Hi, I have previously used STAR for RNASeq and wanted to try using salmon. I find that the mapping rate is rather low, ~40% for every sample. This total RNA has been extracted from whole blood and rRNA depleted. Is the 40% mapping rate due to the rRNA depletion? I have tried lower the k and using different reference file but it doesn't seem to change the mapping rate much. Fastqc of the data looks fine.
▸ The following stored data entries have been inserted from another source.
import Mathlib
import Summits.ValiantsHypothesis.ValiantsHypothesis.Theorems.BarrierLeverPartitionMinorsHitByVPHiddenStatesSecondShellEqualYCross

/-!
# Route BarrierLever — item `PartitionMinorsHitByVP` (stmt-ValiantsHypothesis-19717), line `hidden-states`:
# ★★ SECOND-SHELL «EQUAL-Y» CLASSES — the third CANCELLATION cell (swapped bottoms, cyclic digraph)

Helper file (`--supports stmt-ValiantsHypothesis-19717`; cell valiant-natproofs, 𝒟-side door (c), registered line
`Cruxes/PartitionMinorsHitByVP/Lines/hidden_states.lean` v8; prover seat val-np-p6 gen 17).  Closes NO item; definition-free.

EQUAL-Y (memo §4 «three movers», toolkit `…SecondShellEqualYRows`, vanishing `…SecondShellEqualYCross`): `C₁∖A₁ = C₂∖A₂ = {y_b,y_p,y_q}`, `A₁∖C₁ = {x₁,x₂}`,
`A₂∖C₂ = {q₁,q₂}`, `x₁ ∈ C₂` (an inert token of the start row), `x₂ ∉ C₂`, `x₂ ∉ {q₁,q₂}`.  Orientation with SWAPPED
BOTTOMS: path 1 = (y_b < y_p < y_q) with `x₁,x₂` attached at `y_b`, path 2 = (y_p < y_b < y_q) with `q₁,q₂` attached at
`y_p`.  With `Z = A₂ ∩ C₂`, for every parameter `(ε₀ε₁ − 1)·row(C₂) = Σ_T μ_T row(Z ∪ T)` over twenty rows none of which is
`A₁` (the only pure-attachment pair is `Z ∪ {q₁,q₂} = A₂ ≠ A₁`), so `(ε₀ε₁−1)·D_{B−A₁+C₂} ≡ 0`, hence `D_{B−A₁+C₂} ≡ 0`
(`det_tab2_eq_zero_of_mul`) and `…SecondShellExchange` composes: ★★ `exists_table_secondShell_equalY` — discharges the LAST
open t = 3 class {012,013;0456,1456} (y_b,y_p,y_q = 4,5,6; x₁,x₂ = 1,2; q₁,q₂ = 0,3), completing the second shell of B₃(7).

HONEST LABEL: conjecture-column cells (second shell, every `t, h`); 19717 stays OPEN; nothing on crux 14610 or VP ≠ VNP.
-/

set_option linter.dupNamespace false

namespace Summit.ValiantsHypothesis.ValiantsHypothesis.Theorems.BarrierLever.HiddenStates

open Finset

noncomputable section

namespace SecondShell

open PathTable

/-! ## ★★ The equal-Y cell -/

/-- ★★ **SECOND SHELL, EQUAL-Y CLASSES, EVERY `t, h`.**  `C₁∖A₁ = C₂∖A₂ = {y_b,y_p,y_q}`, `A₁∖C₁ = {x₁,x₂}`,
`A₂∖C₂ = {q₁,q₂}`, `x₁ ∈ C₂`, `x₂ ∉ C₂ ∪ {q₁,q₂}`: the class is served. -/
theorem exists_table_secondShell_equalY (h t : ℕ) (A₁ A₂ C₁ C₂ : Finset (Fin h))
    (hA₁ : A₁.card = t) (hA₂ : A₂.card = t) (hC₁ : C₁.card = t + 1) (hC₂ : C₂.card = t + 1)
    (h₁ : ¬ A₁ ⊆ C₁) (h₂ : ¬ A₂ ⊆ C₂) (hA : A₁ ≠ A₂) (hC : C₁ ≠ C₂)
    {yb yp yq x₁ x₂ q₁ q₂ : Fin h}
    (hY₁ : C₁ \ A₁ = {yb, yp, yq}) (hY₂ : C₂ \ A₂ = {yb, yp, yq}) (hbp : yb ≠ yp) (hbq : yb ≠ yq) (hpq : yp ≠ yq)
    (hX₁ : A₁ \ C₁ = {x₁, x₂}) (hx : x₁ ≠ x₂) (hX₂ : A₂ \ C₂ = {q₁, q₂}) (hq : q₁ ≠ q₂)
    (hx₁C : x₁ ∈ C₂) (hx₂C : x₂ ∉ C₂) (nxq₁ : x₂ ≠ q₁) (nxq₂ : x₂ ≠ q₂)
    {r : ℕ} (u cols : Fin r → Finset (Fin h)) (hu : Function.Injective u)
    (hU : ∀ i, ((u i).card ≤ t ∧ u i ≠ A₁ ∧ u i ≠ A₂) ∨ u i = C₁ ∨ u i = C₂)
    (hcols : ∀ J : Finset (Fin h), J.card ≤ t → ∃ kk, cols kk = J) :
    ∃ tx : Option (Fin h) → Fin h → ℂ,
      (Matrix.of fun i kk : Fin r => ∏ a ∈ u i, (tx none a + ∑ q ∈ cols kk, tx (some q) a)).det ≠ 0 := by
  classical
  obtain ⟨k₁, j₁, j₁', hk₁, hkj₁, a1, a2, a3, a4⟩ := swap_sizes A₁ C₁ hA₁ hC₁ h₁
  obtain ⟨k₂, j₂, j₂', hk₂, hkj₂, b1, b2, b3, b4⟩ := swap_sizes A₂ C₂ hA₂ hC₂ h₂
  -- sizes: `k₁ = k₂ = 2`
  have h3 : ({yb, yp, yq} : Finset (Fin h)).card = 3 := by
    rw [Finset.card_insert_of_notMem (by simp [hbp, hbq]), Finset.card_pair hpq]
  have hY₁c : (C₁ \ A₁).card = 3 := by rw [hY₁, h3]
  have hY₂c : (C₂ \ A₂).card = 3 := by rw [hY₂, h3]
  obtain rfl : k₁ = 2 := by omega
  obtain rfl : k₂ = 2 := by omega
  -- membership facts
  have hyb₁ : yb ∈ C₁ \ A₁ := by rw [hY₁]; simp
  have hyq₁ : yq ∈ C₁ \ A₁ := by rw [hY₁]; simp
  have hx₁ : x₁ ∈ A₁ \ C₁ := by rw [hX₁]; simp
  have hx₂ : x₂ ∈ A₁ \ C₁ := by rw [hX₁]; simp
  have hyp₂ : yp ∈ C₂ \ A₂ := by rw [hY₂]; simp
  have hyq₂ : yq ∈ C₂ \ A₂ := by rw [hY₂]; simp
  have hq₁ : q₁ ∈ A₂ \ C₂ := by rw [hX₂]; simp
  have hq₂ : q₂ ∈ A₂ \ C₂ := by rw [hX₂]; simp
  -- transports: path 1 = (yb < yp < yq) with x₁, x₂ at yb; path 2 = (yp < yb < yq) with q₁, q₂ at yp
  obtain ⟨e₁, m1, m2, m3, m4, htop₁, hbot₁, hatt₁, hatt₁'⟩ := exists_equiv_four_oriented A₁ C₁ hk₁ a1 a2 a3 a4
    hyq₁ hyb₁ hbq.symm hx₁ hx₂ (fun _ => hx)
  obtain ⟨e₂, n1, n2, n3, n4, htop₂, hbot₂, hatt₂, hatt₂'⟩ := exists_equiv_four_oriented A₂ C₂ hk₂ b1 b2 b3 b4
    hyq₂ hyp₂ hpq.symm hq₁ hq₂ (fun _ => hq)
  have hatt₁1 : e₁ (Sum.inl (Sum.inr ⟨1, by omega⟩)) = x₂ := hatt₁' (le_refl 2)
  have hatt₂1 : e₂ (Sum.inl (Sum.inr ⟨1, by omega⟩)) = q₂ := hatt₂' (le_refl 2)
  -- the middles
  have hmid₁ : e₁ (Sum.inl (Sum.inl 1)) = yp := by
    have hmem := m1 1
    rw [hY₁] at hmem
    simp only [Finset.mem_insert, Finset.mem_singleton] at hmem
    rcases hmem with h' | h' | h'
    · exfalso
      have := e₁.injective (h'.trans hbot₁.symm)
      simp at this
    · exact h'
    · exfalso
      have := e₁.injective (h'.trans htop₁.symm)
      simp [Fin.ext_iff] at this
  have hmid₂ : e₂ (Sum.inl (Sum.inl 1)) = yb := by
    have hmem := n1 1
    rw [hY₂] at hmem
    simp only [Finset.mem_insert, Finset.mem_singleton] at hmem
    rcases hmem with h' | h' | h'
    · exact h'
    · exfalso
      have := e₂.injective (h'.trans hbot₂.symm)
      simp at this
    · exfalso
      have := e₂.injective (h'.trans htop₂.symm)
      simp [Fin.ext_iff] at this
  let N₁ : Fin h → Fin h → ℂ := fun a q => swapTable' e₁ a q - if q = a then 1 else 0
  let N₂ : Fin h → Fin h → ℂ := fun a q => swapTable' e₂ a q - if q = a then 1 else 0
  have hT10 : tab2 N₁ N₂ ![1, 0] = swapTable' e₁ := by funext a q; simp [tab2, N₁]
  have hT01 : tab2 N₁ N₂ ![0, 1] = swapTable' e₂ := by funext a q; simp [tab2, N₂]
  -- bookkeeping (verbatim from the immobile-token cell)
  set Ball := Finset.univ.filter fun S : Finset (Fin h) => S.card ≤ t with hBall
  set 𝒰 := insert C₁ (insert C₂ ((Ball.erase A₁).erase A₂)) with h𝒰
  have hBA₁ : A₁ ∈ Ball := Finset.mem_filter.2 ⟨Finset.mem_univ _, by omega⟩
  have hBA₂ : A₂ ∈ Ball := Finset.mem_filter.2 ⟨Finset.mem_univ _, by omega⟩
  have hBC₁ : C₁ ∉ Ball := fun h' => by have := (Finset.mem_filter.1 h').2; omega
  have hBC₂ : C₂ ∉ Ball := fun h' => by have := (Finset.mem_filter.1 h').2; omega
  have h𝒰card : 𝒰.card = Ball.card := card_secondShell_rows Ball hBA₁ hBA₂ hBC₁ hBC₂ hA hC
  have hUmem : ∀ i, u i ∈ 𝒰 := by
    intro i
    rcases hU i with ⟨hc, hne₁, hne₂⟩ | h' | h'
    · refine Finset.mem_insert_of_mem (Finset.mem_insert_of_mem ?_)
      exact Finset.mem_erase.2 ⟨hne₂, Finset.mem_erase.2 ⟨hne₁, Finset.mem_filter.2 ⟨Finset.mem_univ _, hc⟩⟩⟩
    · rw [h']; exact Finset.mem_insert_self _ _
    · rw [h']; exact Finset.mem_insert_of_mem (Finset.mem_insert_self _ _)
  obtain ⟨hhit, hcolcard⟩ := rows_cover t 𝒰 h𝒰card u cols hu hUmem hcols
  obtain ⟨i₁, hi₁⟩ := hhit C₁ (Finset.mem_insert_self _ _)
  obtain ⟨i₂, hi₂⟩ := hhit C₂ (Finset.mem_insert_of_mem (Finset.mem_insert_self _ _))
  have hne : i₁ ≠ i₂ := fun h' => hC (by rw [← hi₁, ← hi₂, h'])
  have hball : ∀ R : Finset (Fin h), R.card ≤ t → R ≠ A₁ → R ≠ A₂ → ∃ i, i ≠ i₁ ∧ i ≠ i₂ ∧ u i = R := by
    intro R hR hR₁ hR₂
    obtain ⟨i, hi⟩ := hhit R (Finset.mem_insert_of_mem (Finset.mem_insert_of_mem
      (Finset.mem_erase.2 ⟨hR₂, Finset.mem_erase.2 ⟨hR₁, Finset.mem_filter.2 ⟨Finset.mem_univ _, hR⟩⟩⟩)))
    refine ⟨i, ?_, ?_, hi⟩ <;> (rintro rfl; first | (rw [hi₁] at hi) | (rw [hi₂] at hi)) <;> (rw [← hi] at hR; omega)
  let b : Fin r → Finset (Fin h) := Function.update (Function.update u i₁ A₁) i₂ A₂
  have hb₁ : b i₁ = A₁ := by simp only [b, Function.update_of_ne hne, Function.update_self]
  have hb₂ : b i₂ = A₂ := by simp only [b, Function.update_self]
  have hb : ∀ i, i ≠ i₁ → i ≠ i₂ → b i = u i := fun i h1 h2 => by simp only [b, Function.update_of_ne h2, Function.update_of_ne h1]
  have hub : Function.update (Function.update b i₁ C₁) i₂ C₂ = u := by
    funext i
    by_cases h2 : i = i₂
    · subst h2; rw [Function.update_self, hi₂]
    · rw [Function.update_of_ne h2]
      by_cases h1 : i = i₁
      · subst h1; rw [Function.update_self, hi₁]
      · rw [Function.update_of_ne h1, hb i h1 h2]
  have hbval : ∀ i, i ≠ i₁ → i ≠ i₂ → (b i).card ≤ t ∧ b i ≠ A₁ ∧ b i ≠ A₂ := by
    intro i h1 h2
    rw [hb i h1 h2]
    rcases hU i with h' | h' | h'
    · exact h'
    · exact absurd (hi₁ ▸ h') (fun hh => h1 (hu hh))
    · exact absurd (hi₂ ▸ h') (fun hh => h2 (hu hh))
  have hAu : ∀ i, u i ≠ A₁ ∧ u i ≠ A₂ := by
    intro i
    rcases hU i with ⟨-, hne₁, hne₂⟩ | h' | h'
    · exact ⟨hne₁, hne₂⟩
    · rw [h']; constructor <;> (intro h''; rw [h''] at hC₁; omega)
    · rw [h']; constructor <;> (intro h''; rw [h''] at hC₂; omega)
  have hbinj : Function.Injective b := by
    refine update_injective _ (update_injective u hu i₁ A₁ fun i => (hAu i).1) i₂ A₂ fun i' => ?_
    by_cases h' : i' = i₁
    · rw [h', Function.update_self]; exact hA
    · rw [Function.update_of_ne h']; exact (hAu i').2
  have hC₁b : ∀ i, b i ≠ C₁ := by
    intro i h'
    by_cases h1 : i = i₁
    · rw [h1, hb₁] at h'; rw [h'] at hA₁; omega
    by_cases h2 : i = i₂
    · rw [h2, hb₂] at h'; rw [h'] at hA₂; omega
    · rw [hb i h1 h2, ← hi₁] at h'; exact h1 (hu h')
  have hC₂b : ∀ i, b i ≠ C₂ := by
    intro i h'
    by_cases h1 : i = i₁
    · rw [h1, hb₁] at h'; rw [h'] at hA₁; omega
    by_cases h2 : i = i₂
    · rw [h2, hb₂] at h'; rw [h'] at hA₂; omega
    · rw [hb i h1 h2, ← hi₂] at h'; exact h2 (hu h')
  have hF1 : (mat (tab2 N₁ N₂ ![1, 0]) (Function.update b i₁ C₁) cols).det ≠ 0 := by
    rw [hT10]
    refine swapTable'_det_ne_zero hk₁ A₁ C₁ e₁ m1 m2 m3 m4 _ cols (update_injective b hbinj i₁ C₁ hC₁b) ?_
      (by rw [hkj₁]; exact hcols)
    intro i
    by_cases hi : i = i₁
    · right; rw [hi, Function.update_self]
    · left
      rw [Function.update_of_ne hi]
      by_cases h2 : i = i₂
      · rw [h2, hb₂]; exact ⟨by omega, Ne.symm hA⟩
      · have := hbval i hi h2; exact ⟨by rw [hkj₁]; exact this.1, this.2.1⟩
  have hF2 : (mat (tab2 N₁ N₂ ![0, 1]) (Function.update b i₂ C₂) cols).det ≠ 0 := by
    rw [hT01]
    refine swapTable'_det_ne_zero hk₂ A₂ C₂ e₂ n1 n2 n3 n4 _ cols (update_injective b hbinj i₂ C₂ hC₂b) ?_
      (by rw [hkj₂]; exact hcols)
    intro i
    by_cases hi : i = i₂
    · right; rw [hi, Function.update_self]
    · left
      rw [Function.update_of_ne hi]
      by_cases h1 : i = i₁
      · rw [h1, hb₁]; exact ⟨by omega, hA⟩
      · have := hbval i h1 hi; exact ⟨by rw [hkj₂]; exact this.1, this.2.2⟩
  -- rows of the cross minor `D_{B − A₁ + C₂}` other than `i₁`
  have key : ∀ S : Finset (Fin h), S.card ≤ t → S ≠ A₁ → ∃ i, i ≠ i₁ ∧ Function.update b i₁ C₂ i = S := by
    intro S hS hS₁
    by_cases hS₂ : S = A₂
    · exact ⟨i₂, hne.symm, by rw [Function.update_of_ne hne.symm, hb₂, hS₂]⟩
    · obtain ⟨i, hi1, hi2, hi⟩ := hball S hS hS₁ hS₂
      exact ⟨i, hi1, by rw [Function.update_of_ne hi1, hb i hi1 hi2, hi]⟩
  -- ★ the cancellation (`…SecondShellEqualYCross`)
  have hZ : ∀ ε, (mat (tab2 N₁ N₂ ε) (Function.update b i₁ C₂) cols).det = 0 :=
    equalY_cross_det_eq_zero t A₁ A₂ C₁ C₂ hA₁ hC₂ hA hY₁ hY₂ hbp hbq hpq hx₁ hx₂ hX₂ hq hx₁C hx₂C nxq₁ nxq₂ e₁ e₂ m1 n1
      hbot₁ hmid₁ htop₁ (show (⟨0, hk₁⟩ : Fin 2) ≠ ⟨1, by omega⟩ by simp) hatt₁ hatt₁1 hbot₂ hmid₂ htop₂
      (show (⟨0, hk₂⟩ : Fin 2) ≠ ⟨1, by omega⟩ by simp) hatt₂ hatt₂1 (Function.update b i₁ C₂) cols i₁
      (Function.update_self _ _ _) key hcolcard
  obtain ⟨tx, htx⟩ := exists_table_of_cross_zero N₁ N₂ b cols hne C₁ C₂ hF1 hF2 (Or.inl hZ)
  exact ⟨tx, by rw [hub] at htx; exact htx⟩

end SecondShell

end

end Summit.ValiantsHypothesis.ValiantsHypothesis.Theorems.BarrierLever.HiddenStates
I have some of my code below,
TRANSCRIPTOME=$RESOURCEDIR/gencode.v46.transcripts.fa.gz
GENOME=$RESOURCEDIR/GRCh38.p14.genome.fa.gz
echo "Creating decoy file"
grep "^>" <(gunzip -c $GENOME) | cut -d " " -f 1 > decoys_gencode.txt
sed -i.bak -e 's/>//g' decoys_gencode.txt
echo "Concatenating transcriptome and genome"
cat $TRANSCRIPTOME $GENOME > gentrome_gencode.fa.gz
Index the reference fasta
echo "Indexing"
salmon index -t gentrome_gencode.fa.gz -d decoys_gencode.txt -k 31 -p 12 -i salmon_index_gencode --gencode
Alignment
for fn in *_trimmed_R1_001.fastq.gz;
do
SAMPLE=`basename ${fn} | sed 's/_trimmed_R1_001.fastq.gz//g'`
INDEX=$RESOURCEDIR/salmon_index_gencode/
echo "Processing sample ${SAMPLE}"
salmon quant --index $INDEX --libType A \
-1 ${SAMPLE}_trimmed_R1_001.fastq.gz \
-2 ${SAMPLE}_trimmed_R2_001.fastq.gz \
--threads 12 --validateMappings --output quants/${SAMPLE}_quant
done
If anyone could share some insight and whether or not I can just proceed to DESEQ2 that would be greatly appreciated.